今回は、この年賀状がもたらした
揺れる乙女心たっぷりの手紙です。
推定14歳
出さなかった自分の手紙
洋子嬢に宛てて書いたものらしいが、どういう訳か出さなかったらしい。
内容は悲しく深刻だ。
話題が年賀状なので、
中2のお正月過ぎに書かれたものらしい。
私は哲男君という男の子が気になっている。
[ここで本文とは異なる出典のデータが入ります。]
/-- The contact source of a step is bounded by `cS r (4R)^r` when the fold velocities of the step
and the shift are bounded by `R`. -/
theorem norm_src_le (y : Cfg N) (u : V3) (l : ℕ) {R : ℝ} (hR : 0 ≤ R)
    (hV : ∀ i, ‖velAfter σ N y l i‖ ≤ R) (hu : ‖u‖ ≤ R) :
    ‖src r σ N y u l‖ ≤ cS r * (4 * R) ^ r := by
  have hX : ∀ i j, ‖crossT r (coprojV (stepNormal σ N y l) (velAfter σ N y l i - u))
      (projV (stepNormal σ N y l) (velAfter σ N y l j - u))‖ ≤ cS r * (4 * R) ^ r := by
    intro i j
    refine norm_crossT_le (by positivity) ?_ ?_
    · calc ‖coprojV (stepNormal σ N y l) (velAfter σ N y l i - u)‖
          ≤ 2 * ‖velAfter σ N y l i - u‖ := norm_coprojV_le _ _
        _ ≤ 2 * (‖velAfter σ N y l i‖ + ‖u‖) := by gcongr; exact norm_sub_le _ _
        _ ≤ 4 * R := by linarith [hV i, hu]
    · calc ‖projV (stepNormal σ N y l) (velAfter σ N y l j - u)‖
          ≤ ‖velAfter σ N y l j - u‖ := reduction_norm_projV_le _ _
        _ ≤ ‖velAfter σ N y l j‖ + ‖u‖ := norm_sub_le _ _
        _ ≤ R + R := add_le_add (hV j) hu
        _ ≤ 4 * R := by linarith
  have h0 : (0 : ℝ) ≤ cS r * (4 * R) ^ r := by have := cS_nonneg r; positivity
  rcases h : stepPair σ N y l with _ | ⟨p, q⟩
  · simp only [src, h, norm_zero]
    exact h0
  · simp only [src, h]
    refine (pi_norm_le_iff_of_nonneg h0).2 fun i => ?_
    rcases eq_or_ne i q with rfl | hiq
    · rw [Function.update_self]
      exact hX _ _
    · rw [Function.update_of_ne hiq]
      rcases eq_or_ne i p with rfl | hip
      · rw [Function.update_self]
        exact hX _ _
      · rw [Function.update_of_ne hip, Pi.zero_apply, norm_zero]
        exact h0

/-- The chaos value of a contact source is bounded by `cS r (4R)^r` (a weighted average with
nonnegative weights of such cross terms). -/
theorem norm_chaosCross_le (w : Fin (N + 1) → ℝ) (W : Vel N) (u n : V3) {R : ℝ} (hR : 0 ≤ R)
    (hw : ∀ k, 0 ≤ w k) (hW : ∀ k, ‖W k‖ ≤ R) (hu : ‖u‖ ≤ R) :
    ‖chaosCross r N w W u n‖ ≤ cS r * (4 * R) ^ r := by
  have h0 : (0 : ℝ) ≤ cS r * (4 * R) ^ r := by have := cS_nonneg r; positivity
  have hX : ∀ k k', ‖crossT r (coprojV n (W k - u)) (projV n (W k' - u))‖ ≤ cS r * (4 * R) ^ r := by
    intro k k'
    refine norm_crossT_le (by positivity) ?_ ?_
    · calc ‖coprojV n (W k - u)‖ ≤ 2 * ‖W k - u‖ := norm_coprojV_le _ _
        _ ≤ 2 * (‖W k‖ + ‖u‖) := by gcongr; exact norm_sub_le _ _
        _ ≤ 4 * R := by linarith [hW k, hu]
    · calc ‖projV n (W k' - u)‖ ≤ ‖W k' - u‖ := reduction_norm_projV_le _ _
        _ ≤ ‖W k'‖ + ‖u‖ := norm_sub_le _ _
        _ ≤ R + R := add_le_add (hW k') hu
        _ ≤ 4 * R := by linarith
  refine (pi_norm_le_iff_of_nonneg h0).2 fun idx => ?_
  rw [Real.norm_eq_abs]
  unfold chaosCross
  rw [← Finset.sum_product', ← Finset.sum_product']
  refine abs_wavg_le _ (fun kk : Fin (N + 1) × Fin (N + 1) => w kk.1 * w kk.2 * |⟪W kk.1 - W kk.2, n⟫_ℝ|)
    (fun kk : Fin (N + 1) × Fin (N + 1) => crossT r (coprojV n (W kk.1 - u)) (projV n (W kk.2 - u)) idx) h0
    (fun kk _ => mul_nonneg (mul_nonneg (hw _) (hw _)) (abs_nonneg _)) (fun kk _ => ?_)
  have h := norm_le_pi_norm (crossT r (coprojV n (W kk.1 - u)) (projV n (W kk.2 - u))) idx
  rw [Real.norm_eq_abs] at h
  exact h.trans (hX _ _)

/-- The chaos-value source of a step is bounded by `cS r (4R)^r`. -/
theorem norm_srcCh_le (y : Cfg N) (w : Fin (N + 1) → ℝ) (u : V3) (l : ℕ) {R : ℝ} (hR : 0 ≤ R)
    (hw : ∀ k, 0 ≤ w k) (hV : ∀ i, ‖velAfter σ N y l i‖ ≤ R) (hu : ‖u‖ ≤ R) :
    ‖srcCh r σ N y w u l‖ ≤ cS r * (4 * R) ^ r := by
  have h0 : (0 : ℝ) ≤ cS r * (4 * R) ^ r := by have := cS_nonneg r; positivity
  have hX := norm_chaosCross_le (r := r) w (velAfter σ N y l) u (stepNormal σ N y l) hR hw hV hu
  rcases h : stepPair σ N y l with _ | ⟨p, q⟩
  · simp only [srcCh, h, norm_zero]
    exact h0
  · simp only [srcCh, h]
    refine (pi_norm_le_iff_of_nonneg h0).2 fun i => ?_
    rcases eq_or_ne i q with rfl | hiq
    · rw [Function.update_self]
      exact hX
    · rw [Function.update_of_ne hiq]
      rcases eq_or_ne i p with rfl | hip
      · rw [Function.update_self]
        exact hX
      · rw [Function.update_of_ne hip, Pi.zero_apply, norm_zero]
        exact h0

/-- The flow-side block moment is bounded by `Cw cT ‖C‖ (2R)^r`. -/
theorem abs_blkFlow_le (Φ : Flow σ N) (φ : ℕ → T3 → ℝ) (s : ℝ) (z : Cfg N) (x : T3) (C : Tens r)
    {R Cw : ℝ} (hCw : 0 ≤ Cw) (hw : ∀ i, |wgt σ N Φ φ s z x i| ≤ Cw)
    (hv : ∀ i, ‖(Φ.flow s z i).2‖ ≤ R) (hu : ‖ubar σ N Φ φ s z x‖ ≤ R) :
    |blkFlow r σ N Φ φ s z x C| ≤ Cw * (cT r * ‖C‖ * (2 * R) ^ r) := by
  have hcT : 0 ≤ cT r := zero_le_one.trans (one_le_cT r)
  unfold blkFlow
  refine abs_avg_le _ fun i => ?_
  rw [abs_mul]
  refine mul_le_mul (hw i) ((abs_pairT_le C _).trans ?_) (abs_nonneg _) hCw
  refine mul_le_mul_of_nonneg_left ((norm_tpow_le _).trans ?_) (by positivity)
  have : ‖(Φ.flow s z i).2 - ubar σ N Φ φ s z x‖ ≤ 2 * R :=
    (norm_sub_le _ _).trans (by linarith [hv i, hu])
  exact pow_le_pow_left₀ (norm_nonneg _) this r
import Summits.Ventures.QEC.Census.CSSNormalFormSAT.EncodeSound
import Summits.Ventures.QEC.Census.CSSNormalFormSAT.EncodeSoundLex
import HarnessLib

/-!
# Soundness of the explicit-index encoding, part 2: the lex family and the whole CNF (KERNEL-PLAN item 2)

The `q`-th lex chain of `NFEnc.symClauses c` compares the pair `lexPair c q` of variable lists (rows `i, i+1` reversed for `q < b−1`;
columns `j+1, j` of `S` and of `S^c` after). With the auxiliaries valued `evalAux c P q k := [the first k compared bits agree]` the lex
family is satisfied under `LexCond c P` (each compared pair is `lexLE` on the bits of `P`), and together with part 1:
`satisfies_cnf : ZCond → XCond → LexCond → (valOf (assignP c P)).satisfies_fmla (NFEnc.fmla c)` — the model that contradicts the
kernel UNSAT theorems `unsat_nf16_b<b>_w<w>`. [folklore]
-/

set_option autoImplicit false

namespace Summit.Ventures.QEC.Census.CSSNormalFormSAT

open NFEnc

/-- The pair of variable lists compared by the `q`-th lex chain (same enumeration as `symClauses`). (definition) -/
def lexPair (c : Cfg) (q : ℕ) : List ℤ × List ℤ :=
  if q < c.b - 1 then
    ((((List.range c.m).reverse).map fun j => c.pv q j), (((List.range c.m).reverse).map fun j => c.pv (q + 1) j))
  else if q < c.b - 1 + (c.w - 1) then
    let j := q - (c.b - 1)
    (((List.range c.b).map fun i => c.pv i (j + 1)), ((List.range c.b).map fun i => c.pv i j))
  else
    let j := c.w + (q - (c.b - 1) - (c.w - 1))
    (((List.range c.b).map fun i => c.pv i (j + 1)), ((List.range c.b).map fun i => c.pv i j))

/-- The compared bit lists of the `q`-th chain under `P`. (definition) -/
def lexBits (c : Cfg) (P : ℕ → ℕ → Bool) (q : ℕ) : List Bool × List Bool :=
  (((lexPair c q).1.map fun v => pbit c P v.toNat), ((lexPair c q).2.map fun v => pbit c P v.toNat))

/-- Boolean test «the first `k` entries agree». (definition) -/
def prefixEqB (xs ys : List Bool) (k : ℕ) : Bool := (List.range k).all fun i => xs.getD i false == ys.getD i false

/-- `prefixEqB` computes `prefixEq`. [folklore] -/
theorem prefixEqB_eq_true_iff (xs ys : List Bool) (k : ℕ) : prefixEqB xs ys k = true ↔ prefixEq xs ys k := by
  simp [prefixEqB, prefixEq, List.all_eq_true]

/-- Intended value of the lex auxiliary `ev q k`: the first `k` compared bits agree. (definition) -/
def evalAux (c : Cfg) (P : ℕ → ℕ → Bool) (q k : ℕ) : Bool :=
  prefixEqB (lexBits c P q).1 (lexBits c P q).2 k

/-- The full assignment determined by `P`. (definition) -/
def assignP (c : Cfg) (P : ℕ → ℕ → Bool) : ℕ → Bool := assign c P (evalAux c P)

/-- The lex condition: every compared pair is lexicographically ordered on the bits of `P`. (definition) -/
def LexCond (c : Cfg) (P : ℕ → ℕ → Bool) : Prop :=
  ∀ q, q < c.NQ → lexLE (lexBits c P q).1 (lexBits c P q).2

section
variable (c : Cfg) (P : ℕ → ℕ → Bool)

/-- Decoding of a lex auxiliary: `assign (ev q k) = evalAux q k` (`k < L`). [folklore] -/
theorem assignP_ev {q k : ℕ} (hk : k < c.L) : assignP c P (c.ev q k).toNat = evalAux c P q k := by
  have hL : 0 < c.L := by omega
  have h1 : (c.ev q k).toNat = 1 + c.b * c.m + c.NZ * c.m + c.NX * c.b + q * c.L + k := rfl
  have hgt1 : ¬ 1 + c.b * c.m + c.NZ * c.m + c.NX * c.b + q * c.L + k ≤ c.b * c.m := by omega
  have hgt2 : ¬ 1 + c.b * c.m + c.NZ * c.m + c.NX * c.b + q * c.L + k ≤ c.b * c.m + c.NZ * c.m := by omega
  have hgt3 : ¬ 1 + c.b * c.m + c.NZ * c.m + c.NX * c.b + q * c.L + k ≤ c.b * c.m + c.NZ * c.m + c.NX * c.b := by omega
  rw [assignP, h1, assign, if_neg hgt1, if_neg hgt2, if_neg hgt3]
  have hq : 1 + c.b * c.m + c.NZ * c.m + c.NX * c.b + q * c.L + k - (c.b * c.m + c.NZ * c.m + c.NX * c.b) - 1 = k + c.L * q := by
    rw [Nat.mul_comm q]; omega
  simp only [hq, Nat.add_mul_div_left _ _ hL, Nat.add_mul_mod_self_left, Nat.div_eq_of_lt hk, Nat.mod_eq_of_lt hk, zero_add]

/-- On matrix variables the full assignment is `pbit`. [folklore] -/
theorem assignP_pv {i j : ℕ} (hi : i < c.b) (hj : j < c.m) : assignP c P (c.pv i j).toNat = pbit c P (c.pv i j).toNat := by
  rw [assignP, assign_pv c P _ hi hj, pbit]
  have h1 : (c.pv i j).toNat = 1 + i * c.m + j := rfl
  have hm : 0 < c.m := by omega
  have hq : (1 + i * c.m + j - 1) = j + c.m * i := by rw [Nat.mul_comm]; omega
  rw [h1, hq, Nat.add_mul_div_left _ _ hm, Nat.add_mul_mod_self_left, Nat.div_eq_of_lt hj, Nat.mod_eq_of_lt hj]
  simp

/-- Both lists of `lexPair c q` consist of matrix variables `pv i j` with `i < b`, `j < m`, and have equal length `≤ L`. [folklore] -/
theorem lexPair_spec (hw1 : 1 ≤ c.w) (hwm : c.w ≤ c.m) {q : ℕ} (hq : q < c.NQ) :
    (∀ v ∈ (lexPair c q).1 ++ (lexPair c q).2, ∃ i j, i < c.b ∧ j < c.m ∧ v = c.pv i j) ∧
      (lexPair c q).2.length = (lexPair c q).1.length ∧ (lexPair c q).1.length ≤ c.L := by
  unfold lexPair
  have hNQ : c.NQ = (c.b - 1) + (c.w - 1) + (c.m - c.w - 1) := rfl
  split_ifs with h1 h2
  · refine ⟨?_, by simp, by simp [Cfg.L]⟩
    intro v hv
    simp only [List.mem_append, List.mem_map, List.mem_reverse, List.mem_range] at hv
    rcases hv with ⟨j, hj, rfl⟩ | ⟨j, hj, rfl⟩
    · exact ⟨q, j, by omega, hj, rfl⟩
    · exact ⟨q + 1, j, by omega, hj, rfl⟩
  · refine ⟨?_, by simp, by simp [Cfg.L]⟩
    intro v hv
    simp only [List.mem_append, List.mem_map, List.mem_range] at hv
    rcases hv with ⟨i, hi, rfl⟩ | ⟨i, hi, rfl⟩
    · exact ⟨i, _, hi, by omega, rfl⟩
    · exact ⟨i, _, hi, by omega, rfl⟩
  · refine ⟨?_, by simp, by simp [Cfg.L]⟩
    intro v hv
    simp only [List.mem_append, List.mem_map, List.mem_range] at hv
    rcases hv with ⟨i, hi, rfl⟩ | ⟨i, hi, rfl⟩
    · exact ⟨i, _, hi, by omega, rfl⟩
    · exact ⟨i, _, hi, by omega, rfl⟩

/-- **The `q`-th lex block is satisfied** (`q < NQ`) under `LexCond`. [folklore] -/
theorem satisfies_lexBlock (hw1 : 1 ≤ c.w) (hwm : c.w ≤ c.m) (hL : LexCond c P) {q : ℕ} (hq : q < c.NQ) :
    ∀ cl ∈ lexBlock c q (lexPair c q).1 (lexPair c q).2, (valOf (assignP c P)).satisfies (cl.map Sat.Literal.ofInt) := by
  obtain ⟨hvars, hlen, hlenL⟩ := lexPair_spec c hw1 hwm hq
  have hL0 : 0 < c.L := by unfold Cfg.L; omega
  have hev1 : ∀ k, 1 ≤ c.ev q k := fun k => by
    show (1 : ℤ) ≤ ((1 + c.b * c.m + c.NZ * c.m + c.NX * c.b + q * c.L + k : ℕ) : ℤ); omega
  have hpv1 : ∀ v ∈ (lexPair c q).1 ++ (lexPair c q).2, 1 ≤ v := by
    intro v hv; obtain ⟨i, j, -, -, rfl⟩ := hvars v hv
    show (1 : ℤ) ≤ ((1 + i * c.m + j : ℕ) : ℤ); omega
  -- the β-images of the compared lists are the `lexBits`
  have hbits1 : (lexPair c q).1.map (fun v => assignP c P v.toNat) = (lexBits c P q).1 := by
    apply List.map_congr_left; intro v hv
    obtain ⟨i, j, hi, hj, rfl⟩ := hvars v (List.mem_append.2 (Or.inl hv)); exact assignP_pv c P hi hj
  have hbits2 : (lexPair c q).2.map (fun v => assignP c P v.toNat) = (lexBits c P q).2 := by
    apply List.map_congr_left; intro v hv
    obtain ⟨i, j, hi, hj, rfl⟩ := hvars v (List.mem_append.2 (Or.inr hv)); exact assignP_pv c P hi hj
  intro cl hcl
  simp only [lexBlock, List.mem_append, List.mem_singleton] at hcl
  rcases hcl with rfl | hcl
  · -- the unit [ev q 0]: the empty prefix agrees
    refine satisfies_of_mem_true _ _ (by intro l hl; simp at hl; subst hl; have := hev1 0; omega) ⟨c.ev q 0, by simp, ?_⟩
    have h0 : ¬ c.ev q 0 < 0 := by have := hev1 0; omega
    simp only [litVal, h0, if_false]
    rw [assignP_ev c P (k := 0) hL0]
    simp [evalAux, prefixEqB]
  · refine satisfies_lexClauses (assignP c P) _ _ _ True
      (fun v hv => hpv1 v (List.mem_append.2 (Or.inl hv))) (fun v hv => hpv1 v (List.mem_append.2 (Or.inr hv)))
      (fun v hv => by obtain ⟨k, -, rfl⟩ := List.mem_map.1 hv; exact hev1 k) hlen (by simp) ?_ ?_ ?_ cl hcl
    · intro k hk hβ
      simp only [List.length_map, List.length_range] at hk
      rw [getD_map_range _ _ hk, assignP_ev c P (by omega)] at hβ
      refine ⟨trivial, ?_⟩
      rw [hbits1, hbits2]
      exact (prefixEqB_eq_true_iff _ _ _).1 hβ
    · intro _; rw [hbits1, hbits2]; exact hL q hq
    · rintro k hk ⟨-, hpf⟩
      simp only [List.length_map, List.length_range] at hk
      rw [getD_map_range _ _ hk, assignP_ev c P (by omega)]
      rw [hbits1, hbits2] at hpf
      exact (prefixEqB_eq_true_iff _ _ _).2 hpf

end

section Assembly
variable (c : Cfg) (P : ℕ → ℕ → Bool)

/-- **The lex family is satisfied** under `LexCond` (`1 ≤ w ≤ m`). [folklore] -/
theorem satisfies_symClauses (hw1 : 1 ≤ c.w) (hwm : c.w ≤ c.m) (hL : LexCond c P) :
    ∀ cl ∈ symClauses c, (valOf (assignP c P)).satisfies (cl.map Sat.Literal.ofInt) := by
  intro cl hcl
  have hNQ : c.NQ = (c.b - 1) + (c.w - 1) + (c.m - c.w - 1) := rfl
  unfold symClauses at hcl
  rcases List.mem_append.1 hcl with h12 | h3
  · rcases List.mem_append.1 h12 with h1 | h2
    · -- row pairs: q = i < b − 1
      simp only [List.mem_flatMap, List.mem_range] at h1
      obtain ⟨i, hi, hmem⟩ := h1
      have hq : i < c.NQ := by omega
      have hpair : lexPair c i = ((((List.range c.m).reverse).map fun j => c.pv i j),
          (((List.range c.m).reverse).map fun j => c.pv (i + 1) j)) := by
        simp [lexPair, hi]
      have := satisfies_lexBlock c P hw1 hwm hL hq
      rw [hpair] at this
      exact this cl hmem
    · -- S-column pairs: q = (b − 1) + t, t < w − 1
      simp only [List.mem_flatMap, List.mem_range] at h2
      obtain ⟨t, ht, hmem⟩ := h2
      have hq : c.b - 1 + t < c.NQ := by omega
      have hpair : lexPair c (c.b - 1 + t) = (((List.range c.b).map fun i => c.pv i (0 + t + 1)),
          ((List.range c.b).map fun i => c.pv i (0 + t))) := by
        have h1 : ¬ c.b - 1 + t < c.b - 1 := by omega
        have h2 : c.b - 1 + t < c.b - 1 + (c.w - 1) := by omega
        simp [lexPair, h1, h2]
      have := satisfies_lexBlock c P hw1 hwm hL hq
      rw [hpair] at this
      exact this cl hmem
  · -- S^c-column pairs: q = (b − 1) + (w − 1) + t, t < m − w − 1
    simp only [List.mem_flatMap, List.mem_range] at h3
    obtain ⟨t, ht, hmem⟩ := h3
    have hq : c.b - 1 + (c.w - 1) + t < c.NQ := by omega
    have hpair : lexPair c (c.b - 1 + (c.w - 1) + t) = (((List.range c.b).map fun i => c.pv i (c.w + t + 1)),
        ((List.range c.b).map fun i => c.pv i (c.w + t))) := by
      have h1 : ¬ c.b - 1 + (c.w - 1) + t < c.b - 1 := by omega
      have h2 : ¬ c.b - 1 + (c.w - 1) + t < c.b - 1 + (c.w - 1) := by omega
      have h3 : c.w + (c.b - 1 + (c.w - 1) + t - (c.b - 1) - (c.w - 1)) = c.w + t := by omega
      simp [lexPair, h1, h2, h3]
    have := satisfies_lexBlock c P hw1 hwm hL hq
    rw [hpair] at this
    exact this cl hmem

/-- **Soundness of the whole encoding**: a Boolean matrix `P` satisfying `ZCond`, `XCond` and `LexCond` (with `1 ≤ w ≤ m`) yields a
valuation satisfying every clause of `NFEnc.fmla c`. [folklore] -/
theorem satisfies_fmla_of_conds (hw1 : 1 ≤ c.w) (hwm : c.w ≤ c.m) (hZ : ZCond c P) (hX : XCond c P) (hL : LexCond c P) :
    (valOf (assignP c P)).satisfies_fmla (NFEnc.fmla c) := by
  refine ⟨fun cl hcl => ?_⟩
  simp only [NFEnc.fmla, List.mem_map] at hcl
  obtain ⟨cl', hmem, rfl⟩ := hcl
  simp only [NFEnc.cnf, List.mem_append] at hmem
  rcases hmem with (hs | hz) | hx
  · exact satisfies_symClauses c P hw1 hwm hL cl' hs
  · exact satisfies_zClauses c P (evalAux c P) hZ cl' hz
  · exact satisfies_xClauses c P (evalAux c P) hX cl' hx

/-- **Contradiction form**: under the same hypotheses, a kernel UNSAT theorem `Sat.Fmla.proof (NFEnc.fmla c) Sat.Clause.nil` is absurd.
[folklore] -/
theorem false_of_unsat (hw1 : 1 ≤ c.w) (hwm : c.w ≤ c.m) (hZ : ZCond c P) (hX : XCond c P) (hL : LexCond c P)
    (hunsat : Sat.Fmla.proof (NFEnc.fmla c) Sat.Clause.nil) : False :=
  hunsat (valOf (assignP c P)) (satisfies_fmla_of_conds c P hw1 hwm hZ hX hL)

/-- **Contradiction form with cube units**: if moreover every unit literal in `units` (matrix literals `±pv i j`, `i < b`, `j < m`) is true
under `P`, a kernel UNSAT theorem for `cnf c ++ units` is absurd. [folklore] -/
theorem false_of_unsat_units (hw1 : 1 ≤ c.w) (hwm : c.w ≤ c.m) (hZ : ZCond c P) (hX : XCond c P) (hL : LexCond c P)
    (units : List (List ℤ)) (hunits : ∀ u ∈ units, ∃ l ∈ u, l ≠ 0 ∧ (∀ l' ∈ u, l' ≠ 0) ∧ litVal (assignP c P) l = true)
    (hunsat : Sat.Fmla.proof (List.map (fun cl : List ℤ => cl.map Sat.Literal.ofInt) (NFEnc.cnf c ++ units)) Sat.Clause.nil) :
    False := by
  refine hunsat (valOf (assignP c P)) ⟨fun cl hcl => ?_⟩
  simp only [List.map_append, List.mem_append, List.mem_map] at hcl
  rcases hcl with ⟨cl', hmem, rfl⟩ | ⟨u, hu, rfl⟩
  · exact (satisfies_fmla_of_conds c P hw1 hwm hZ hX hL).prop _ (by simp only [NFEnc.fmla, List.mem_map]; exact ⟨cl', hmem, rfl⟩)
  · obtain ⟨l, hl, -, hnz, htrue⟩ := hunits u hu
    exact satisfies_of_mem_true _ u hnz ⟨l, hl, htrue⟩

end Assembly

end Summit.Ventures.QEC.Census.CSSNormalFormSAT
(告白済)
なのに、なんの返答ももらえず悲しんでいる。
当時私たちの地域では
男女間での年賀状のやり取りは、
ヴァレンタインのチョコレートと同じくらい
重要な意味を持つものだった。
年賀状を送る=好き、もしくは気に入っている
みたいな暗黙の雰囲気があって、
ハガキを出すのは告白の意味もあった。
だから哲男君から年賀状の返事がもらえなかったことは
興味を持たれていない証拠なので、私は悲しんでいるのだ。
悲しんでいるというよりは
悲しみが怒りと憎しみに変わっており、
そばに行って慰めたいほどの怒りっぷりだ。
そんな中、お正月に植木君に年賀状をもらってしまい
複雑な気持ちを抱えている。
私はその年、哲男君からは年賀状がもらえずに、
植木君から年賀状をもらっているようなのだ。
しかし私の心は哲男君にまっしぐらで
ずっと好きだった植木君からの年賀状を、
素直に喜べずにいる。
大好きだった植木君からの年賀状。
ポストを開けて、ハガキの差出人にその名前を見つけた時の
ドキドキした気持ち。
好きだった時に振り向いてもらえない。
なのに・・・、気持ちが離れてからもらった植木君の年賀状。
14歳の自分は、どんな気持ちでハガキを読んだのだろう。
「今年も仲良くしよう」
その言葉が心に刺さっていた当時の私。
もう、アンタ!哲男なんてどうでもいいから、
すぐ植木君に返事出しなさい!
返事出したのかなぁ、私。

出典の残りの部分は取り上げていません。